/-- If every nonzero element of `W` has a nonzero entry at some position of `L`, then reading off the
`L`-entries is injective on `W`, so `finrank W ≤ |L|`. [cite: ChanIlten2015, §2.2 (torus fixed points)] -/
theorem finrank_le_card_of_support {K : Type*} [Field K] {m n : ℕ}
    (W : Submodule K (Matrix (Fin m) (Fin n) K)) (L : Finset (Fin m × Fin n))
    (hL : ∀ w ∈ W, w ≠ 0 → ∃ q ∈ L, w q.1 q.2 ≠ 0) :
    Module.finrank K W ≤ L.card := by
  classical
  let T : W →ₗ[K] (L → K) :=
    { toFun := fun w q => (w : Matrix (Fin m) (Fin n) K) q.1.1 q.1.2
      map_add' := fun w w' => by ext q; simp
      map_smul' := fun c w => by ext q; simp }
  have hT : Function.Injective T := by
    rw [injective_iff_map_eq_zero]
    intro w hw
    by_contra hne
    have hne' : (w : Matrix (Fin m) (Fin n) K) ≠ 0 := by
      rwa [Ne, Submodule.coe_eq_zero]
    obtain ⟨q, hqL, hq⟩ := hL w w.2 hne'
    exact hq (by simpa [T] using congr_fun hw ⟨q, hqL⟩)
  calc Module.finrank K W ≤ Module.finrank K (L → K) := LinearMap.finrank_le_finrank_of_injective hT
    _ = L.card := by rw [Module.finrank_fintype_fun_eq_card, Fintype.card_coe]

/-- Every nonzero matrix has a LEADING position for a weight `wt`: a nonzero entry below which (in weight)
all entries vanish. [cite: ChanIlten2015, §2.2 (torus fixed points)] -/
theorem exists_lead {K : Type*} [Field K] {m n : ℕ} (wt : Fin m × Fin n → ℕ)
    (w : Matrix (Fin m) (Fin n) K) (hw : w ≠ 0) :
    ∃ p : Fin m × Fin n, w p.1 p.2 ≠ 0 ∧ ∀ q : Fin m × Fin n, wt q < wt p → w q.1 q.2 = 0 := by
  classical
  have hne : (Finset.univ.filter fun q : Fin m × Fin n => w q.1 q.2 ≠ 0).Nonempty := by
    by_contra h
    rw [Finset.not_nonempty_iff_eq_empty, Finset.filter_eq_empty_iff] at h
    exact hw (Matrix.ext fun i j => by simpa using h (Finset.mem_univ (i, j)))
  obtain ⟨p, hp, hmin⟩ := Finset.exists_min_image _ wt hne
  refine ⟨p, (Finset.mem_filter.1 hp).2, fun q hq => ?_⟩
  by_contra hq'
  exact absurd (hmin q (Finset.mem_filter.2 ⟨Finset.mem_univ _, hq'⟩)) (not_le.2 hq)

end LeadingPositions

section Degeneration
/-- **The product over the rows of the Veronese coefficients of the letters of `J`** is
`rowMultCoef J · Y^{M_J}`. [cite: Landsberg2017, Ex. 9.1.2.1] -/
theorem prod_coeff_formPower (J : Fin d → DegIdx (Fin N) n) :
    ∏ kk : Fin d, coeff (J kk).1 (formPower (k := k) N n d kk) =
      monomial (rowExp J) (rowMultCoef J : k) := by
  simp_rw [coeff_formPower]
  rw [Finset.prod_mul_distrib, prod_prod_X_pow_eq_monomial_rowExp, rowMultCoef, Nat.cast_prod]
  have h : (∏ x : Fin d, (((J x).1.multinomial : ℕ) : MvPolynomial (Fin d × Fin N) k)) =
      C (∏ x : Fin d, (((J x).1.multinomial : ℕ) : k)) := by
    rw [map_prod]
    exact Finset.prod_congr rfl fun r _ => (map_natCast C _).symm
  rw [h, C_mul_monomial, mul_one]

/-- Permuting the rows of `M_J` by `π` gives `M_{J ∘ π⁻¹}`. [cite: Landsberg2017, Ex. 9.1.2.1] -/
theorem mapDomain_rowPerm_rowExp (π : Equiv.Perm (Fin d)) (J : Fin d → DegIdx (Fin N) n) :
    Finsupp.mapDomain (fun li : Fin d × Fin N => (π li.1, li.2)) (rowExp J) = rowExp (J ∘ ⇑π.symm) := by
  have hinj : Function.Injective (fun li : Fin d × Fin N => (π li.1, li.2)) := by
    intro a b h
    simp only [Prod.mk.injEq] at h
    exact Prod.ext (π.injective h.1) h.2
  ext v
  have hv : v = (fun li : Fin d × Fin N => (π li.1, li.2)) (π.symm v.1, v.2) := by simp
  rw [hv, Finsupp.mapDomain_apply hinj]
  simp

/-- For a FORM-SYMMETRIC `p`, the coefficient of `Y^{M_J}` only depends on `J` up to permuting the
letters. [cite: Landsberg2017, Ex. 9.1.2.1] -/
theorem coeff_rowExp_comp_perm {p : MvPolynomial (Fin d × Fin N) k}
    (hsymm : ∀ π : Equiv.Perm (Fin d), rename (fun li : Fin d × Fin N => (π li.1, li.2)) p = p)
    (J : Fin d → DegIdx (Fin N) n) (π : Equiv.Perm (Fin d)) :
    coeff (rowExp (J ∘ ⇑π)) p = coeff (rowExp J) p := by
  have hinj : Function.Injective (fun li : Fin d × Fin N => (π.symm li.1, li.2)) := by
    intro a b h
    simp only [Prod.mk.injEq] at h
    exact Prod.ext (π.symm.injective h.1) h.2
  have h := mapDomain_rowPerm_rowExp π.symm J
  rw [Equiv.symm_symm] at h
  rw [← h]
  conv_lhs => rw [← hsymm π.symm]
  exact coeff_rename_mapDomain _ hinj _ _

/-! ## §2 Equivariance (A2.1): `polarize (g · F) = formSubst g⁻¹ (polarize F)` for all `F` -/

section Equivariance

omit [Field k] in
/-- Unfolding of `polarize`: the `t₀⋯t_{d-1}`-coefficient of `F(Σ_kk t_kk · formCoeff_n(ℓ_kk^n))`.
[cite: Landsberg2017, Ex. 9.1.2.1] -/
theorem polarize_apply [Field k] (F : MvPolynomial (DegIdx (Fin N) n) k) :
    polarize N n d F = coeff (∑ kk : Fin d, Finsupp.single kk 1)
      (aeval (fun e : DegIdx (Fin N) n => ∑ kk : Fin d,
        (X kk : MvPolynomial (Fin d) (MvPolynomial (Fin d × Fin N) k)) *
          C (coeff e.1 (formPower N n d kk))) F) :=
  rfl

/-- The value of `formSubst A p` at a numerical tuple of forms `w`: `p` at `l ↦ A (w l)`.
[cite: Landsberg2017, §9.1.1 (equivariance)] -/
theorem eval_formSubst_eq (A : Matrix (Fin N) (Fin N) k) (w : Fin d × Fin N → k)
    (p : MvPolynomial (Fin d × Fin N) k) :
    eval w (formSubst N d A p) = eval (fun li : Fin d × Fin N => ∑ i' : Fin N, A li.2 i' * w (li.1, i')) p := by
  unfold formSubst
  change aeval w (aeval _ p) = aeval _ p
  have hfg : (fun li : Fin d × Fin N => aeval w (∑ i' : Fin N, A li.2 i' • (X (li.1, i') :
      MvPolynomial (Fin d × Fin N) k))) = fun li => ∑ i' : Fin N, A li.2 i' * w (li.1, i') := by
    funext li
    simp only [map_sum, map_smul, aeval_X, smul_eq_mul]
  rw [← AlgHom.comp_apply, comp_aeval, hfg]

/-- A linear substitution `B` sends the linear form with coefficient vector `c` to the one with
coefficient vector `B c`. [folklore] -/
private theorem linSubst_linearForm' (B : Matrix (Fin N) (Fin N) k) (c : Fin N → k) :
    linSubst (Fin N) k B (linearForm c) = linearForm fun j => ∑ i, B j i * c i := by
  simp only [linearForm, map_sum, map_mul, linSubst_C, linSubst_X, Finset.mul_sum, smul_eq_C_mul]
  rw [Finset.sum_comm]
  refine Finset.sum_congr rfl fun j _ => ?_
  rw [Finset.sum_mul]
  exact Finset.sum_congr rfl fun i _ => by ring
omit [SecondCountableTopology G] in
/-- The cyclic product of `𝔟`'s is the cyclic product of `𝔞`'s divided by `∏_t w_{k_t}`. -/
theorem prod_bKernel_eq (β M : ℝ) {n : ℕ} [NeZero n] (k : Fin n → ℕ) (X : Fin n → HalfCfg S S G) :
    ∏ t, bKernel ρ β M (k t, X t) (k (t + 1), X (t + 1)) =
      (∏ t, natKernel ρ β (k t, X t) (k (t + 1), X (t + 1))) / ∏ t, featWeight (featDim S Nc) β M (k t) := by
  simp only [bKernel]
  rw [Finset.prod_div_distrib, prod_sqrt_featWeight_mul]

/-- For a fixed discrete path `k`, the cyclic product of `𝔟`'s is measurable in the continuous path `X` (continuity of
`𝔞((k,·),(k′,·))`). -/
theorem measurable_prod_bKernel_section (hρ : Continuous ρ) (β M : ℝ) {n : ℕ} [NeZero n] (k : Fin n → ℕ) :
    Measurable fun X : Fin n → HalfCfg S S G => ∏ t, bKernel ρ β M (k t, X t) (k (t + 1), X (t + 1)) := by
  simp only [bKernel]
  refine Finset.measurable_prod _ fun t _ => ?_
  refine Measurable.div ?_ measurable_const
  have h := (continuous_natKernel (S := S) ρ hρ β (k t) (k (t + 1))).measurable
  simpa only [Function.comp_def] using
    h.comp ((measurable_pi_apply (X := fun _ : Fin n => HalfCfg S S G) t).prodMk
      (measurable_pi_apply (X := fun _ : Fin n => HalfCfg S S G) (t + 1)))

/-- The cyclic product of `𝔟`'s is bounded by `C^n`. -/
theorem exists_abs_prod_bKernel_le (hρ : Continuous ρ) (β : ℝ) {M : ℝ}
    (hM : ∀ (Y : HalfCfg S S G) (j : Fin (featDim S Nc)), |bondVec ρ Y j| ≤ M) (n : ℕ) [NeZero n] :
    ∃ B : ℝ, ∀ (k : Fin n → ℕ) (X : Fin n → HalfCfg S S G),
      ‖∏ t, bKernel ρ β M (k t, X t) (k (t + 1), X (t + 1))‖ ≤ B := by
  obtain ⟨C, hC⟩ := exists_abs_bKernel_le ρ hρ β hM
  refine ⟨C ^ n, fun k X => ?_⟩
  rw [Real.norm_eq_abs, Finset.abs_prod]
  calc ∏ t, |bKernel ρ β M (k t, X t) (k (t + 1), X (t + 1))| ≤ ∏ _t : Fin n, C :=
        Finset.prod_le_prod (fun t _ => abs_nonneg _) fun t _ => by
          simpa only [Real.norm_eq_abs] using hC (k t, X t) (k (t + 1), X (t + 1))
    _ = C ^ n := by rw [Finset.prod_const, Finset.card_univ, Fintype.card_fin]

/-- ★ **The cyclic integrals of `𝔟` over `μ̃^{⊗n}` are the cyclic "integrals" of `𝔞` over `(counting ⊗ halfHaar)^{⊗n}`**:
`∫ ∏_t 𝔟(V t, V (t+1)) dμ̃^{⊗n}(V) = Σ'_{k ∈ ℕ^n} ∫_X ∏_t 𝔞((k_t, X_t), (k_{t+1}, X_{t+1})) d(halfHaar)^{⊗n}` — zip
`V = (k, X)` (`measurePreserving_arrowProdEquivProdArrow`), Fubini (bounded measurable integrand, finite measure), the
discrete factor is a weighted sum (`integral_countable`, `Measure.pi_singleton`) whose weights `∏_t w_{k_t}` cancel the
prefactors of `𝔟` (`prod_bKernel_eq`). -/
theorem integral_cyclic_bKernel_eq (hρ : Continuous ρ) {β : ℝ} (hβ : 0 ≤ β) {M : ℝ}
    (hM : ∀ (Y : HalfCfg S S G) (j : Fin (featDim S Nc)), |bondVec ρ Y j| ≤ M) (n : ℕ) [NeZero n] :
    ∫ V : Fin n → ℕ × HalfCfg S S G, ∏ t, bKernel ρ β M (V t) (V (t + 1)) ∂(Measure.pi fun _ => tMeasure S G Nc β M) =
      ∑' k : Fin n → ℕ, ∫ X : Fin n → HalfCfg S S G, ∏ t, natKernel ρ β (k t, X t) (k (t + 1), X (t + 1))
        ∂(Measure.pi fun _ => halfHaar S G) := by
  haveI := isFiniteMeasure_wMeasure (featDim S Nc) hβ M
  haveI : IsFiniteMeasure (halfHaar S G) := by unfold halfHaar; infer_instance
  obtain ⟨B, hB⟩ := exists_abs_prod_bKernel_le ρ hρ β hM n
  have hmp := measurePreserving_arrowProdEquivProdArrow ℕ (HalfCfg S S G) (Fin n)
    (fun _ => wMeasure (featDim S Nc) β M) (fun _ => halfHaar S G)
  have step1 : ∫ V : Fin n → ℕ × HalfCfg S S G, ∏ t, bKernel ρ β M (V t) (V (t + 1))
        ∂(Measure.pi fun _ => tMeasure S G Nc β M) =
      ∫ q : (Fin n → ℕ) × (Fin n → HalfCfg S S G), ∏ t, bKernel ρ β M (q.1 t, q.2 t) (q.1 (t + 1), q.2 (t + 1))
        ∂((Measure.pi fun _ => wMeasure (featDim S Nc) β M).prod (Measure.pi fun _ => halfHaar S G)) :=
    ((hmp.symm _).integral_comp'
      (fun V : Fin n → ℕ × HalfCfg S S G => ∏ t, bKernel ρ β M (V t) (V (t + 1)))).symm
  have hm : Measurable fun q : (Fin n → ℕ) × (Fin n → HalfCfg S S G) =>
      ∏ t, bKernel ρ β M (q.1 t, q.2 t) (q.1 (t + 1), q.2 (t + 1)) :=
    measurable_from_prod_countable_right fun k => measurable_prod_bKernel_section ρ hρ β M k
  have hf : Integrable (fun q : (Fin n → ℕ) × (Fin n → HalfCfg S S G) =>
      ∏ t, bKernel ρ β M (q.1 t, q.2 t) (q.1 (t + 1), q.2 (t + 1)))
      ((Measure.pi fun _ => wMeasure (featDim S Nc) β M).prod (Measure.pi fun _ => halfHaar S G)) :=
    Integrable.of_bound hm.aestronglyMeasurable B (ae_of_all _ fun q => hB q.1 q.2)
  rw [step1, integral_prod _ hf, integral_countable hf.integral_prod_left]
  refine tsum_congr fun k => ?_
  have hne : ∏ t, featWeight (featDim S Nc) β M (k t) ≠ 0 :=
    (Finset.prod_pos fun t _ => featWeight_pos _ β M (k t)).ne'
  rw [measureReal_def, Measure.pi_singleton, ENNReal.toReal_prod]
  simp only [wMeasure_singleton, ENNReal.toReal_ofReal (featWeight_pos _ _ _ _).le]
  simp_rw [prod_bKernel_eq]
  rw [integral_div, smul_eq_mul, mul_comm]
  exact div_mul_cancel₀ _ hne

end ReweightCyclic

end Summit.QuantumFields.YangMills.Cruxes.DiagonalMirrorRPR.SignTwistedDiagonalTrace.WilsonDiagonal

end
import Literature.Analysis.FluidPDE.PassiveScalarEnergySobolev
import Literature.Analysis.FluidPDE.SeisDissipationRateBoundProofs
import HarnessLib

/-!
# Energy inequality for the passive scalar with `L¹ₜ Ḣ¹ₓ` drift (renormalisation)

Analysis/FluidPDE proof-support file (everything proved). The tree's energy inequality for weak
solutions with Sobolev drift, `PassiveScalarEnergySobolev.energy_ineq_of_eGradNormSq_le`, assumes
the drift gradient bounded in time (`eGradNormSq (u t) ≤ G` a.e.). Here the same DiPerna–Lions
renormalisation argument is run under the **time-integrated** hypothesis
`∫₀ᵀ ‖∇u(t)‖_{L²} dt < ∞` (the strain budget of Seis 2022, Rmk. 1, and of the logarithmic
dissipation bound for releases): `2 · eScalarDissipation κ θ 0 T ≤ ∫ ‖θ₀‖ₑ²`
(`energy_ineq_of_lintegral_eGradNormSq_rpow_lt_top`). The only change is in the domination of
the DiPerna–Lions commutator, whose `L¹ₓ` size at time `t` is `≤ ‖θ(t)‖₂ ‖∇u(t)‖₂ c_d` — an
integrable function of `t` rather than a constant.

## References

* R. J. DiPerna, P.-L. Lions, Invent. Math. 98 (1989), §II.3, Thm. II.3. [`DiPernaLions1989`]
* C. Seis, Comm. Math. Phys. 399 (2023) = arXiv:2003.08794, Rmk. 1 and proof of Thm. 2 (p. 8).
  [`Seis2022`]
-/

noncomputable section

open MeasureTheory TopologicalSpace Set Function Filter Topology Metric ContinuousLinearMap
  UnitAddTorus
open scoped ENNReal NNReal Convolution ContDiff InnerProductSpace

namespace Literature.Analysis.FluidPDE

namespace Torus

variable {d : Type*} [Fintype d]

namespace IsWeakScalarTransportOn

variable {T κ : ℝ} {u : ℝ → UnitAddTorus d → EuclideanSpace ℝ d} {θ₀ : UnitAddTorus d → ℝ}
  {θ : ℝ → UnitAddTorus d → ℝ}
import Summits.RiemannHypothesis.RiemannHypothesis.Theorems.WeilTwoPrimeDeflE72Base
import Literature.NumberTheory.LFunctions.WeilBlockRowsPZ
import HarnessLib

/-!
# Deflated two-prime certificate E72: the factored even inverse agrees with `D`, rows 36–39

`WeilCert.checkDnRow` (even block) for certificate E72, by `decide +kernel`. Pure proof file.
-/

noncomputable section

namespace Summit.RiemannHypothesis.RiemannHypothesis.Theorems.EvenWinsBeyondArch

open Literature.NumberTheory.LFunctions

set_option maxHeartbeats 0 in
/-- Row 36 of `DnE/LsE` is row 36 of the even `D` (certificate E72). [folklore] -/
theorem checkDnRow0_36_weilCertDeflE72 : weilCertDeflE72Base.checkDnRow weilCertDeflE72DnE weilCertDeflE72LsE 0 36 = true := by
  decide +kernel

set_option maxHeartbeats 0 in
/-- Row 37 of `DnE/LsE` is row 37 of the even `D` (certificate E72). [folklore] -/
theorem checkDnRow0_37_weilCertDeflE72 : weilCertDeflE72Base.checkDnRow weilCertDeflE72DnE weilCertDeflE72LsE 0 37 = true := by
  decide +kernel

set_option maxHeartbeats 0 in
/-- Row 38 of `DnE/LsE` is row 38 of the even `D` (certificate E72). [folklore] -/
theorem checkDnRow0_38_weilCertDeflE72 : weilCertDeflE72Base.checkDnRow weilCertDeflE72DnE weilCertDeflE72LsE 0 38 = true := by
  decide +kernel

set_option maxHeartbeats 0 in
/-- Row 39 of `DnE/LsE` is row 39 of the even `D` (certificate E72). [folklore] -/
theorem checkDnRow0_39_weilCertDeflE72 : weilCertDeflE72Base.checkDnRow weilCertDeflE72DnE weilCertDeflE72LsE 0 39 = true := by
  decide +kernel


end Summit.RiemannHypothesis.RiemannHypothesis.Theorems.EvenWinsBeyondArch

--- --- ---

* **About this task**
Return, with no change at all, every line in the entries above from the line containing "have hT : Function.Injective T := by" through the line containing "have h : (∏".

* **Response**
  have hT : Function.Injective T := by
    rw [injective_iff_map_eq_zero]
    intro w hw
    by_contra hne
    have hne' : (w : Matrix (Fin m) (Fin n) K) ≠ 0 := by
      rwa [Ne, Submodule.coe_eq_zero]
    obtain ⟨q, hqL, hq⟩ := hL w w.2 hne'
    exact hq (by simpa [T] using congr_fun hw ⟨q, hqL⟩)
  calc Module.finrank K W ≤ Module.finrank K (L → K) := LinearMap.finrank_le_finrank_of_injective hT
    _ = L.card := by rw [Module.finrank_fintype_fun_eq_card, Fintype.card_coe]

/-- Every nonzero matrix has a LEADING position for a weight `wt`: a nonzero entry below which (in weight)
all entries vanish. [cite: ChanIlten2015, §2.2 (torus fixed points)] -/
theorem exists_lead {K : Type*} [Field K] {m n : ℕ} (wt : Fin m × Fin n → ℕ)
    (w : Matrix (Fin m) (Fin n) K) (hw : w ≠ 0) :
    ∃ p : Fin m × Fin n, w p.1 p.2 ≠ 0 ∧ ∀ q : Fin m × Fin n, wt q < wt p → w q.1 q.2 = 0 := by
  classical
  have hne : (Finset.univ.filter fun q : Fin m × Fin n => w q.1 q.2 ≠ 0).Nonempty := by
    by_contra h
    rw [Finset.not_nonempty_iff_eq_empty, Finset.filter_eq_empty_iff] at h
    exact hw (Matrix.ext fun i j => by simpa using h (Finset.mem_univ (i, j)))
  obtain ⟨p, hp, hmin⟩ := Finset.exists_min_image _ wt hne
  refine ⟨p, (Finset.mem_filter.1 hp).2, fun q hq => ?_⟩
  by_contra hq'
  exact absurd (hmin q (Finset.mem_filter.2 ⟨Finset.mem_univ _, hq'⟩)) (not_le.2 hq)

end LeadingPositions

section Degeneration
/-- **The product over the rows of the Veronese coefficients of the letters of `J`** is
`rowMultCoef J · Y^{M_J}`. [cite: Landsberg2017, Ex. 9.1.2.1] -/
theorem prod_coeff_formPower (J : Fin d → DegIdx (Fin N) n) :
    ∏ kk : Fin d, coeff (J kk).1 (formPower (k := k) N n d kk) =
      monomial (rowExp J) (rowMultCoef J : k) := by
  simp_rw [coeff_formPower]
  rw [Finset.prod_mul_distrib, prod_prod_X_pow_eq_monomial_rowExp, rowMultCoef, Nat.cast_prod]
  have h : (∏ x : Fin d, (((J x).1.multinomial : ℕ) : MvPolynomial (Fin d × Fin N) k)) =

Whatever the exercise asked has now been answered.